When Does the Copying Take Place for Swift Value Types

When does the copying take place for swift value types

TL;DR:

So does it mean that the copying actually only takes placed when the passed value type is modified?

Yes!

Is there a way to demonstrate that this is actually the underlying behavior?

See the first example in the section on the copy-on-write optimization.

Should I just use NSArrray in this case or would the Swift Array work fine
as long as I do not try to manipulate the passed in Array?

If you pass your array as inout, then you'll have a pass-by-reference semantics,
hence obviously avoiding unnecessary copies.
If you pass your array as a normal parameter,
then the copy-on-write optimization will kick in and you shouldn't notice any performance drop
while still benefiting from more type safety that what you'd get with a NSArray.

Now as long as I do not explicitly make the variables in the function editable
by using var or inout, then the function can not modify the array anyway.
So does it still make a copy?

You will get a "copy", in the abstract sense.
In reality, the underlying storage will be shared, thanks to the copy-on-write mechanism,
hence avoiding unnecessary copies.

If the original array is immutable and the function is not using var or inout,
there is no point in Swift creating a copy. Right?

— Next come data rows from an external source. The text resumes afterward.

/-!
# Two-sign head cells touching the scalar unitarity bound (`ℓ = 0`, cells `[1/2, t₁)`)

Topic `MathematicalPhysics/QuantumFieldTheory/ConformalBootstrap3D`; definitions + theorems only (no
new analytic input). The head-cell rules of `TwoSignHeadCells` for a two-sign row
`Λ(Δ, ℓ) = Σ_k [a⁻_k ∂-structure + a⁺_k ∂-structure]` come in two coefficient modes: MONOTONE tables
(cell start `a ≥ ℓ + 1`) and INTERVAL tables `hrCoeffLo/Hi` (cell start `a > unitarityBound3D ℓ`).
For a SCALAR row typed from the unitarity bound itself — the default of every numerical bootstrap
system in a sector WITHOUT a gap assumption, e.g. the traceless-symmetric scalars of the `O(N)`
archipelago, `α·V_{T,Δ,0} ≥ 0` for all `Δ ≥ (D-2)/2 = 1/2` (Kos–Poland–Simmons-Duffin–Vichi 2015, §3,
the displayed semidefinite program) — neither mode reaches the first cell: the interval tables blow up
as `a ↓ 1/2` (the free-scalar pole of `A_{2,0}`, pivot `4Δ - 2`).

This file adds the third mode, HALF tables: the residue-scaled enclosures
`hrCoeffHalfLo/Hi a b n j` of `B_{n,j}(Δ) = (4Δ - 2)·A_{n,j}(Δ)` (`HRCoeffHalfBoundTables`,
`scaled_hrCoeff_sandwich`, valid for `1/2 ≤ a ≤ Δ ≤ b`, `Δ > 1/2`). The head inequality is certified
for the SCALED head `Σ_{(n,j) ∈ F} B_{n,j}(Δ)/λ₀ · T_{n,j}` from ONE number
`headCellSumH a b F Φlo = Σ min(Lo·Φlo, Hi·Φlo) ≥ 0` and divided by `4Δ - 2 > 0` at every REGULAR
point of the cell (`nonneg_of_scaled_nonneg`); the non-regular points of the half-open cell
`[a, b)` — the bound `Δ = 1/2` itself when `a = 1/2`, where no block exists at all
(`BlockFreeScalarPole`), and the accidental degeneracies — are covered by the limit clause
(`twoSignPositive_of_eventually_right`), exactly as in the other two modes.

* `headCellSumH`, `twoSignPositive_of_headSumH` (regular points of `[a, b]`),
  `twoSignPositive_of_headSumH_Ico` (every point of `[a, b)`);
* `headSumH_twoSign_of_rules` — the tail of the cell discharged by the row's global data ((M) on the
  twist-gap domain `E ≥ E₀`, `j + τ ≤ E`, now with `τ ≤ a`; (T) from ONE apex inequality), external
  dimension over `[s_lo, s_hi]`;
* numbers `headCellBoundH₂` (corner term bounds) / `headChordBoundH₂` (chord term bounds),
  `headCellNumberH₂ … nF useChord`, and `headCellH₂_twoSign_of_rules`: ONE number `≥ 0` per cell
  `[a, b)` with `1/2 ≤ a`, `τ ≤ a`, `a + n_F + 1 ≥ E₀` ⇒ the row is non-negative on the cell for every
  `s ∈ [s_lo, s_hi]`.

* `headCellNumber₃ … nF useChord useInterval useHalf`, `headCell₃_twoSign_of_rules` — a scalar cell
  with THREE coefficient modes (half | interval | monotone) — and
  `scalarRange_twoSign_of_pointTables₃`: the scalar range `Δ_gap ≤ Δ < E₀` of a row family from finite
  tables with two coefficient bits per cell (the three-mode form of
  `scalarRange_twoSign_of_pointTables`, consumed by the `O(N)` vector points certificate).

With this cell as cell `0` (`t₀ = 1/2 = Δ_gap`) and the cells of `TwoSignHeadCells` above it,
`scalar_twoSign_of_cells` yields the scalar range obligation of a two-sign row from the unitarity
bound, with no gap assumption.

References: M. Hogervorst, S. Rychkov, Phys. Rev. D 87 (2013) 106004, §3 eq. (3.9)
[cite: HogervorstRychkov2013, §3 eq. (3.9)]; F. Kos, D. Poland, D. Simmons-Duffin, A. Vichi,
JHEP 11 (2015) 106, §3 [cite: KosPolandSimmonsDuffinVichi2015, §3]; F. Kos, D. Poland,
D. Simmons-Duffin, JHEP 06 (2014) 091, §2.1 (the `O(N)` rows) [cite: KosPolandSimmonsduffin2014ON, §2.1];
R. Rattazzi, V. Rychkov, E. Tonni, A. Vichi, JHEP 12 (2008) 031, §5.5 (cells of a functional
certificate) [cite: RattazziEtAl2008, §5.5].
-/

noncomputable section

Exactly, hence the copy-on-write mechanism.

So what does Apple mean by the phrase above?

Essentially, Apple means that you shouldn't worry about the "cost" of copying value types,
as Swift optimizes it for you behind the scene.

Instead, you should just think about the semantics of value types,
which is that get a copy as soon as you assign or use them as parameters.
What's actually generated by Swift's compiler is the Swift's compiler business.

Value types semantics

Swift does indeed treat arrays as value types (as opposed to reference types),
along with structures, enumerations and most other built-in types
(i.e. those that are part of the standard library and not Foundation).
At the memory level, these types are actually immutable plain old data objects (POD),
which enables interesting optimizations.
Indeed, they are typically allocated on the stack rather than the heap [1],
(https://en.wikipedia.org/wiki/Stack-based_memory_allocation).
This allows the CPU to very efficiently manage them,
and to automatically deallocate their memory as soon as the function exits [2],
without the need for any garbage collection strategy.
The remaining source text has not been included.